* [What this task involves]
Go through the data line by line from the top, retyping each exactly, and end with the line that contains "cell, stmt-CriticalPhenomena-4575; new-inequality".

[Stored data entries]
import Literature.Probability.Percolation.KozmaNitzanGoodQuadruple
import HarnessLib

/-!
# Kozma–Nitzan Conjecture 1 on APEX-FOREST graphs — graph lemmas for the semantic bridge
# (`NoHeavyLowerTail` cell, stmt-CriticalPhenomena-4575; new-inequality factory seat `prim-ineq-gen-7`, gen 3)

Support file (`--supports stmt-CriticalPhenomena-4575`).  Deterministic lemmas about open paths in a bond configuration; no measure theory,
no definitions, no named facts, no sorries.  They are the two walk-surgery facts used by the forest induction of
"KN Conjecture 1 whenever `G − b` is a forest" (paper proof run/shared/lean/prim/prim-ineq-gen-7/PROOF-CONJ1-APEXFOREST.md; algebraic step
`ApexForestAlgebra.step`, recursion-level induction `ApexForestRec.gluing_le`; plan LEAN-PLAN-APEXFOREST.md):

* `ApexForestWalks.pathIn_of_walk_support` — an open walk whose support lies in `S` is an open path in `S` (`openConnIn`).
* `ApexForestWalks.openConn_hub_iff` — **FACT 1** ("last edge"): `x ↔ c` iff some `u ≠ c` is joined to `x` OFF `c` and the pair `s(u,c)` is open:
  `ω ∈ openConn x c ↔ ∃ u ≠ c, ω ∈ openConnIn {c}ᶜ x u ∧ s(u,c) ∈ ω` (`x ≠ c`).  Hence `{x ↮ c}` = "the hub pairs of the off-`c` cluster of `x` are closed".
* `ApexForestWalks.reachable_insert_iff` — **adding one pair** `e = s(x,y)`: `u ↔ v` in `insert e ω` iff `u ↔ v`, or `u ↔ x ∧ y ↔ v`, or `u ↔ y ∧ x ↔ v` in `ω`
  (the bridge split of a cluster across a forest edge is the case where the last two options are the only new ones).
[cite: Grimmett1999, §1.3 (open paths and clusters)]
-/

namespace Summit.CriticalPhenomena.PercolationContinuityZ3.Theorems

namespace ApexForestWalks

open Literature.Probability.Percolation

variable {V : Type*}

/-- An open walk all of whose vertices lie in `S` gives `ω ∈ openConnIn S u v`. [folklore] -/
theorem pathIn_of_walk_support {ω : BondConfig V} {S : Set V} :
    ∀ {u v : V} (p : (openGraph ω).Walk u v), (∀ z ∈ p.support, z ∈ S) → ω ∈ openConnIn S u v
  | _, _, .nil, hS => by
      refine DCT16.mem_openConnIn_of_pathIn (PathIn.refl ?_)
      exact hS _ (by simp)
  | u, v, .cons (v := u') hadj q, hS => by
      have hu : u ∈ S := hS u (by simp)
      have hq : ∀ z ∈ q.support, z ∈ S := fun z hz => hS z (by simp [hz])
      have ih := pathIn_of_walk_support q hq
      have hpath := DCT16.pathIn_of_mem_openConnIn ih
      refine DCT16.mem_openConnIn_of_pathIn ⟨hu, ?_⟩
      exact Relation.ReflTransGen.head ⟨hadj, hpath.1⟩ hpath.2

/-- **FACT 1 (last edge to the hub).**  For `x ≠ c`: `x ↔ c` iff some vertex `u ≠ c` is joined to `x` by an open path avoiding `c`
and the pair `s(u, c)` is open.  (Take an open PATH from `c` to `x`; its first step leaves `c` along an open pair `s(c,u)` and, the
path having no repeated vertex, never returns to `c`.) [folklore] -/
theorem openConn_hub_iff [DecidableEq V] (ω : BondConfig V) {x c : V} (hxc : x ≠ c) :
    ω ∈ (openConn x c : Set (BondConfig V)) ↔
      ∃ u, u ≠ c ∧ ω ∈ openConnIn ({c}ᶜ : Set V) x u ∧ s(u, c) ∈ ω := by
  constructor
  · intro h
    have hcx : (openGraph ω).Reachable c x := SimpleGraph.Reachable.symm h
    obtain ⟨p, hp⟩ : ∃ p : (openGraph ω).Walk c x, p.IsPath := by
      obtain ⟨w⟩ := hcx
      exact ⟨w.bypass, w.bypass_isPath⟩
    cases p with
    | nil => exact absurd rfl hxc
    | cons hadj q =>
      rename_i u
      have hcu : s(c, u) ∈ ω ∧ c ≠ u := (openGraph_adj ω c u).1 hadj
      have hnodup := hp.support_nodup
      rw [SimpleGraph.Walk.support_cons, List.nodup_cons] at hnodup
      have hcq : c ∉ q.support := hnodup.1
      refine ⟨u, fun h => hcu.2 h.symm, ?_, by rw [Sym2.eq_swap]; exact hcu.1⟩
      -- the walk `q.reverse : x ⇝ u` avoids `c`
      have hsupp : ∀ z ∈ q.reverse.support, z ∈ ({c}ᶜ : Set V) := by
        intro z hz
        rw [SimpleGraph.Walk.support_reverse, List.mem_reverse] at hz
        intro hzc
        rw [Set.mem_singleton_iff] at hzc
        subst hzc
        exact hcq hz
      exact pathIn_of_walk_support q.reverse hsupp
  · rintro ⟨u, huc, hxu, huc'⟩
    have h1 : (openGraph ω).Reachable x u := KNPreFKG.reachable_of_openConnIn hxu
    have h2 : (openGraph ω).Adj u c := (openGraph_adj ω u c).2 ⟨huc', huc⟩
    exact h1.trans h2.reachable

/-- **Adding one open pair.**  For `e = s(x, y)` with `x ≠ y`: `u` and `v` are joined in `insert e ω` iff they are joined in `ω`, or `u ↔ x`
and `y ↔ v` in `ω`, or `u ↔ y` and `x ↔ v` in `ω`. [folklore] -/
theorem reachable_insert_iff (ω : BondConfig V) {x y : V} (hxy : x ≠ y) (u v : V) :
    (openGraph (insert s(x, y) ω)).Reachable u v ↔
      (openGraph ω).Reachable u v ∨
        ((openGraph ω).Reachable u x ∧ (openGraph ω).Reachable y v) ∨
        ((openGraph ω).Reachable u y ∧ (openGraph ω).Reachable x v) := by
  have hmono : openGraph ω ≤ openGraph (insert s(x, y) ω) := by
    intro a b hab
    rw [openGraph_adj] at hab ⊢
    exact ⟨Set.mem_insert_of_mem _ hab.1, hab.2⟩
  have hxy' : (openGraph (insert s(x, y) ω)).Reachable x y :=
    SimpleGraph.Adj.reachable ((openGraph_adj _ x y).2 ⟨Set.mem_insert _ _, hxy⟩)
  -- induction on a walk in the larger configuration
  have key : ∀ {a : V} (p : (openGraph (insert s(x, y) ω)).Walk a v),
      (openGraph ω).Reachable a v ∨
        ((openGraph ω).Reachable a x ∧ (openGraph ω).Reachable y v) ∨
        ((openGraph ω).Reachable a y ∧ (openGraph ω).Reachable x v) := by
    intro a p
    induction p with
    | nil => exact Or.inl (SimpleGraph.Reachable.refl _)
    | cons hadj q ih =>
      rename_i a b _
      have hab : s(a, b) ∈ insert s(x, y) ω ∧ a ≠ b := (openGraph_adj _ a b).1 hadj
      rcases Set.mem_insert_iff.1 hab.1 with heq | hmem
      · -- the step uses the new pair: {a, b} = {x, y}
        rcases Sym2.eq_iff.1 heq with ⟨rfl, rfl⟩ | ⟨rfl, rfl⟩
        · -- a = x, b = y
          rcases ih with h | ⟨h1, h2⟩ | ⟨h1, h2⟩
          · exact Or.inr (Or.inl ⟨SimpleGraph.Reachable.refl _, h⟩)
          · exact Or.inr (Or.inl ⟨SimpleGraph.Reachable.refl _, h2⟩)
          · exact Or.inl h2
        · -- a = y, b = x
          rcases ih with h | ⟨h1, h2⟩ | ⟨h1, h2⟩
          · exact Or.inr (Or.inr ⟨SimpleGraph.Reachable.refl _, h⟩)
          · exact Or.inl h2
          · exact Or.inr (Or.inr ⟨SimpleGraph.Reachable.refl _, h2⟩)
      · have hab' : (openGraph ω).Reachable a b :=
          SimpleGraph.Adj.reachable ((openGraph_adj ω a b).2 ⟨hmem, hab.2⟩)
        rcases ih with h | ⟨h1, h2⟩ | ⟨h1, h2⟩
        · exact Or.inl (hab'.trans h)
        · exact Or.inr (Or.inl ⟨hab'.trans h1, h2⟩)
        · exact Or.inr (Or.inr ⟨hab'.trans h1, h2⟩)
  constructor
  · rintro ⟨p⟩
    exact key p
  · rintro (h | ⟨h1, h2⟩ | ⟨h1, h2⟩)
    · exact h.mono hmono
    · exact ((h1.mono hmono).trans hxy').trans (h2.mono hmono)
    · exact ((h1.mono hmono).trans hxy'.symm).trans (h2.mono hmono)

end ApexForestWalks

end Summit.CriticalPhenomena.PercolationContinuityZ3.Theorems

* [Written answer]
import Literature.Probability.Percolation.KozmaNitzanGoodQuadruple
import HarnessLib

/-!
# Kozma–Nitzan Conjecture 1 on APEX-FOREST graphs — graph lemmas for the semantic bridge
# (`NoHeavyLowerTail` cell, stmt-CriticalPhenomena-4575; new-inequality factory seat `prim-ineq-gen-7`, gen 3)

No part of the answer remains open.